/-! ## The discharge -/

set_option maxHeartbeats 800000 in
/-- **Compactness and stability of suitable weak solutions on the unit cylinder**
(Bradshaw–Tsai 2019, §4.3, arXiv p. 12, "As usual (cf. [BT1, KiSe, LR2]), there exists a
distribution `v` and a subsequence …"; Lin 1998, Thm. 2.2): **proof of the named fact
`bradshawTsai2019_cylinderCompactness`.** See the module docstring for the five steps (strong
`L²` compactness of the velocities, the `L^{10/3}` bound and `L³` convergence, weak `L^{3/2}`
compactness of the pressures, weak `L²` compactness of the gradients, stability of suitability).
[cite: BradshawTsai2019, §4.3 (proof of Thm 1.2, arXiv p. 12)] -/
theorem bradshawTsai2019_cylinderCompactness_holds : bradshawTsai2019_cylinderCompactness := by
  intro v π T C hsuit hT hE hG hP
  -- ## notation and finiteness
  set S : Set (ℝ × (EuclideanSpace ℝ (Fin 3))) := Ioo 0 T ×ˢ ball (0 : (EuclideanSpace ℝ (Fin 3))) 1 with hS
  have hWS : ((timeCylinder unitBall 0 T : Opens (ℝ × (EuclideanSpace ℝ (Fin 3)))) : Set (ℝ × (EuclideanSpace ℝ (Fin 3)))) = S := rfl
  have hSfin : volume S ≠ ∞ := by
    rw [hS, Measure.volume_eq_prod, Measure.prod_prod]
    exact ENNReal.mul_ne_top measure_Ioo_lt_top.ne measure_ball_lt_top.ne
  haveI hfinS : IsFiniteMeasure (volume.restrict S) :=
    ⟨by rw [Measure.restrict_apply_univ]; exact hSfin.lt_top⟩
  have hCtop : ((C : ℝ≥0) : ℝ≥0∞) ≠ ⊤ := ENNReal.coe_ne_top
  have hvm : ∀ k, AEStronglyMeasurable (uncurry (v k)) (volume.restrict S) := fun k =>
    (hsuit k).distributional.1.aestronglyMeasurable
  have hπm : ∀ k, AEStronglyMeasurable (uncurry (π k)) (volume.restrict S) := fun k =>
    (hsuit k).distributional.2.2.1.aestronglyMeasurable
  choose Gv hGw hGb using hG
  -- ## Step 1: strong `L²` compactness of the velocities
  obtain ⟨σ₁, u, hσ₁, hum, huE, hus, -⟩ :=
    NSCylinder.exists_subseq_strong_limit_velocity_ball (0 : (EuclideanSpace ℝ (Fin 3))) 1 (a := 0) (b := T)
      (v := v) (π := π) hCtop hCtop hCtop (fun k => (hsuit k).distributional) hE
      (fun k => ⟨Gv k, hGw k, hGb k⟩) hP
  -- ## Step 2: the uniform `L^{10/3}` bound, `L³` convergence and the `L³` classes
  obtain ⟨C₀, hC₀⟩ := exists_setLIntegral_rpow_ten_thirds_le
  set M : ℝ≥0∞ := C₀ * (C : ℝ≥0∞) ^ (2 / 3 : ℝ) * (ENNReal.ofReal (T - 0) * C + C) with hM
  have hMtop : M ≠ ∞ := by
    refine ENNReal.mul_ne_top (ENNReal.mul_ne_top ENNReal.coe_ne_top
      (ENNReal.rpow_ne_top_of_nonneg (by norm_num) hCtop)) ?_
    exact ENNReal.add_ne_top.2 ⟨ENNReal.mul_ne_top ENNReal.ofReal_ne_top hCtop, hCtop⟩
  have h103 : ∀ k, ∫⁻ z in S, ‖v k z.1 z.2‖ₑ ^ (10 / 3 : ℝ) ≤ M := fun k => by
    refine (hC₀ 0 T (v k) (Gv k) C (hGw k) hCtop (hE k)).trans ?_
    rw [hM]
    gcongr
    exact hGb k
  have hL3 : Tendsto (fun j => eLpNorm (uncurry (v (σ₁ j)) - uncurry u) 3 (volume.restrict S))
      atTop (𝓝 0) :=
    FunctionSpaces.tendsto_eLpNorm_three_of_sq_of_tenThirds (f := fun j => uncurry (v (σ₁ j)))
      (g := uncurry u) (fun j => hvm (σ₁ j)) hum hus hMtop (fun j => h103 (σ₁ j))
  have hu3 : MemLp (uncurry u) 3 (volume.restrict S) :=
    FunctionSpaces.memLp_three_limit_of_sq_of_tenThirds (f := fun j => uncurry (v (σ₁ j)))
      (g := uncurry u) (fun j => hvm (σ₁ j)) hum hus hMtop (fun j => h103 (σ₁ j))
  have hv3 : ∀ k, MemLp (uncurry (v k)) 3 (volume.restrict S) := fun k =>
    FunctionSpaces.memLp_three_of_lintegral_tenThirds_le (hvm k) hMtop (h103 k)
  have hu1 : LocallyIntegrableOn (uncurry u)
      ((timeCylinder unitBall 0 T : Opens (ℝ × (EuclideanSpace ℝ (Fin 3)))) : Set (ℝ × (EuclideanSpace ℝ (Fin 3)))) volume := by
    rw [hWS]
    have hi : IntegrableOn (uncurry u) S volume := hu3.integrable (by norm_num)
    exact hi.locallyIntegrableOn
  -- ## Step 3: weak `L^{3/2}` compactness of the pressures along `σ₁`
  have hpq : (3 / 2 : ℝ).HolderConjugate 3 :=
    Real.holderConjugate_iff.2 ⟨by norm_num, by norm_num⟩
  obtain ⟨σ₂, hσ₂, g, hgmem, hgb, hgw⟩ :=
    FunctionSpaces.exists_subseq_tendsto_integral_mul_of_lintegral_rpow_le
      (μ := volume.restrict S) hpq (f := fun j => uncurry (π (σ₁ j))) (fun j => hπm (σ₁ j))
      hCtop (fun j => hP (σ₁ j))
  -- the limit pressure as a curried field
  set p : ℝ → (EuclideanSpace ℝ (Fin 3)) → ℝ := fun t x => g (t, x) with hp
  have hpg : uncurry p = g := by funext z; rfl
  have hpm : AEStronglyMeasurable (uncurry p) (volume.restrict S) := by rw [hpg]; exact hgmem.1
  have hpb : ∫⁻ z in S, ‖p z.1 z.2‖ₑ ^ (3 / 2 : ℝ) ≤ C :=
    hgb.trans (liminf_le_of_frequently_le' (Frequently.of_forall fun n => hP (σ₁ (σ₂ n))))
  have e3 : ENNReal.ofReal 3 = 3 := ENNReal.ofReal_ofNat 3
  have hπw : ∀ g' : ℝ × (EuclideanSpace ℝ (Fin 3)) → ℝ, MemLp g' 3 (volume.restrict S) →
      Tendsto (fun n => ∫ z in S, π (σ₁ (σ₂ n)) z.1 z.2 * g' z) atTop
        (𝓝 (∫ z in S, p z.1 z.2 * g' z)) := by
    intro g' hg'
    have h := hgw g' (by rwa [e3])
    exact h
  -- ## Step 4: weak `L²` compactness of the gradients along `σ₁ ∘ σ₂`
  have h2S : Tendsto (fun j => eLpNorm (uncurry (v (σ₁ j)) - uncurry u) 2 (volume.restrict S))
      atTop (𝓝 0) :=
    FunctionSpaces.tendsto_eLpNorm_two_of_tendsto_lintegral_sq (f := fun j => uncurry (v (σ₁ j)))
      (g := uncurry u) hus
  have hconv1 : ∀ K ⊆ ((timeCylinder unitBall 0 T : Opens (ℝ × (EuclideanSpace ℝ (Fin 3)))) : Set (ℝ × (EuclideanSpace ℝ (Fin 3)))),
      IsCompact K →
      Tendsto (fun n => eLpNorm (fun z => uncurry (v (σ₁ (σ₂ n))) z - uncurry u z) 1
        (volume.restrict K)) atTop (𝓝 0) := by
    intro K hKS hKc
    rw [hWS] at hKS
    have hKfin : volume K ≠ ∞ := hKc.measure_lt_top.ne
    have hbound : ∀ n, eLpNorm (fun z => uncurry (v (σ₁ (σ₂ n))) z - uncurry u z) 1
        (volume.restrict K) ≤
        volume K ^ (1 / 2 : ℝ) * eLpNorm (uncurry (v (σ₁ (σ₂ n))) - uncurry u) 2
          (volume.restrict S) := by
      intro n
      have hm : AEStronglyMeasurable (uncurry (v (σ₁ (σ₂ n))) - uncurry u)
          (volume.restrict K) :=
        ((hvm _).sub hum).mono_measure (Measure.restrict_mono hKS le_rfl)
      calc eLpNorm (fun z => uncurry (v (σ₁ (σ₂ n))) z - uncurry u z) 1 (volume.restrict K)
          = ∫⁻ z in K, ‖(uncurry (v (σ₁ (σ₂ n))) - uncurry u) z‖ₑ := by
            rw [eLpNorm_one_eq_lintegral_enorm]; rfl
        _ ≤ (volume.restrict K) univ ^ (1 / 2 : ℝ) *
              eLpNorm (uncurry (v (σ₁ (σ₂ n))) - uncurry u) 2 (volume.restrict K) :=
            lintegral_enorm_le_measure_univ_mul_eLpNorm_two hm
        _ ≤ volume K ^ (1 / 2 : ℝ) *
              eLpNorm (uncurry (v (σ₁ (σ₂ n))) - uncurry u) 2 (volume.restrict S) := by
            rw [Measure.restrict_apply_univ]
            gcongr
    have hlim : Tendsto (fun n => volume K ^ (1 / 2 : ℝ) *
        eLpNorm (uncurry (v (σ₁ (σ₂ n))) - uncurry u) 2 (volume.restrict S)) atTop (𝓝 0) := by
      have h := ENNReal.Tendsto.const_mul (h2S.comp hσ₂.tendsto_atTop)
        (a := volume K ^ (1 / 2 : ℝ)) (Or.inr (ENNReal.rpow_ne_top_of_nonneg (by norm_num) hKfin))
      rwa [mul_zero] at h
    exact tendsto_of_tendsto_of_tendsto_of_le_of_le tendsto_const_nhds hlim (fun _ => zero_le)
      hbound
  obtain ⟨Gu, κ, hκ, hGuW, -, hGub, hGweak, -, -⟩ :=
    exists_hasWeakSpatialGradientOn_of_weakGradient_approx_L2 (Ω := timeCylinder unitBall 0 T)
      (u := u) hu1 (V := fun n => v (σ₁ (σ₂ n))) (Gn := fun n => Gv (σ₁ (σ₂ n)))
      (fun n => hGw _) hconv1 hCtop (fun n => hGb _)
  -- ## Step 5: the final subsequence and the stability of suitability
  have hστ : StrictMono fun n => σ₁ (σ₂ (κ n)) := hσ₁.comp (hσ₂.comp hκ)
  have husσ : Tendsto (fun n => ∫⁻ z in S, ‖v (σ₁ (σ₂ (κ n))) z.1 z.2 - u z.1 z.2‖ₑ ^ 2) atTop
      (𝓝 0) :=
    hus.comp ((hσ₂.comp hκ).tendsto_atTop)
  have hL3σ : Tendsto (fun n => eLpNorm (uncurry (v (σ₁ (σ₂ (κ n)))) - uncurry u) 3
      (volume.restrict S)) atTop (𝓝 0) :=
    hL3.comp ((hσ₂.comp hκ).tendsto_atTop)
  have hπwσ : ∀ g' : ℝ × (EuclideanSpace ℝ (Fin 3)) → ℝ, MemLp g' 3 (volume.restrict S) →
      Tendsto (fun n => ∫ z in S, π (σ₁ (σ₂ (κ n))) z.1 z.2 * g' z) atTop
        (𝓝 (∫ z in S, p z.1 z.2 * g' z)) := fun g' hg' =>
    (hπw g' hg').comp hκ.tendsto_atTop
  -- the energy class of the limit in the indicator form
  have huEK : ∀ K ⊆ ((timeCylinder unitBall 0 T : Opens (ℝ × (EuclideanSpace ℝ (Fin 3)))) : Set (ℝ × (EuclideanSpace ℝ (Fin 3)))),
      IsCompact K → ∃ C' : ℝ≥0, ∀ᵐ t : ℝ,
        ∫⁻ x, K.indicator (fun z : ℝ × (EuclideanSpace ℝ (Fin 3)) => ‖u z.1 z.2‖ₑ ^ 2) (t, x) ≤ C' := by
    intro K hKS _hKc
    rw [hWS] at hKS
    refine ⟨C, ?_⟩
    have h1 : ∀ᵐ t : ℝ, t ∈ Ioo 0 T → ∫⁻ x in ball (0 : (EuclideanSpace ℝ (Fin 3))) 1, ‖u t x‖ₑ ^ 2 ≤ C :=
      (ae_restrict_iff' measurableSet_Ioo).1 huE
    filter_upwards [h1] with t ht
    by_cases htI : t ∈ Ioo 0 T
    · calc ∫⁻ x, K.indicator (fun z : ℝ × (EuclideanSpace ℝ (Fin 3)) => ‖u z.1 z.2‖ₑ ^ 2) (t, x)
          ≤ ∫⁻ x, (ball (0 : (EuclideanSpace ℝ (Fin 3))) 1).indicator (fun x => ‖u t x‖ₑ ^ 2) x := by
            refine lintegral_mono fun x => ?_
            by_cases hx : (t, x) ∈ K
            · have hxB : x ∈ ball (0 : (EuclideanSpace ℝ (Fin 3))) 1 := (hKS hx).2
              rw [indicator_of_mem hx, indicator_of_mem hxB]
            · rw [indicator_of_notMem hx]
              exact zero_le
        _ = ∫⁻ x in ball (0 : (EuclideanSpace ℝ (Fin 3))) 1, ‖u t x‖ₑ ^ 2 := lintegral_indicator measurableSet_ball _
        _ ≤ C := ht htI
    · have h0 : ∀ x, K.indicator (fun z : ℝ × (EuclideanSpace ℝ (Fin 3)) => ‖u z.1 z.2‖ₑ ^ 2) (t, x) = 0 := fun x =>
        indicator_of_notMem (fun hx => htI (hKS hx).1) _
      simp only [h0, lintegral_const, zero_mul]
      exact zero_le
  have hsuitu : IsSuitableWeakSolutionOn (timeCylinder unitBall 0 T) 1 0 u p :=
    isSuitableWeakSolutionOn_of_tendsto (Q := timeCylinder unitBall 0 T) hSfin zero_le_one
      (v := fun n => v (σ₁ (σ₂ (κ n)))) (π := fun n => π (σ₁ (σ₂ (κ n))))
      (G := fun n => Gv (σ₁ (σ₂ (κ n)))) (u := u) (p := p) (Gu := Gu) (Cp := C) hCtop
      (fun n => hsuit _) (fun n => hGw _) (fun n => hv3 _) (fun n => hP _) hu3 hpm hpb hGuW
      (hGub.trans_lt ENNReal.coe_lt_top) huEK hL3σ hπwσ hGweak
  exact ⟨fun n => σ₁ (σ₂ (κ n)), u, p, hστ, hsuitu, huE, ⟨Gu, hGuW, hGub⟩, hpb, husσ, hπwσ⟩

WORK INSTRUCTIONS =
Only lines that hold the string "along" belong in the answer, so copy every one of them from the records.

RESULT FOR THIS EXERCISE =
  -- ## Step 3: weak `L^{3/2}` compactness of the pressures along `σ₁`
  -- ## Step 4: weak `L²` compactness of the gradients along `σ₁ ∘ σ₂`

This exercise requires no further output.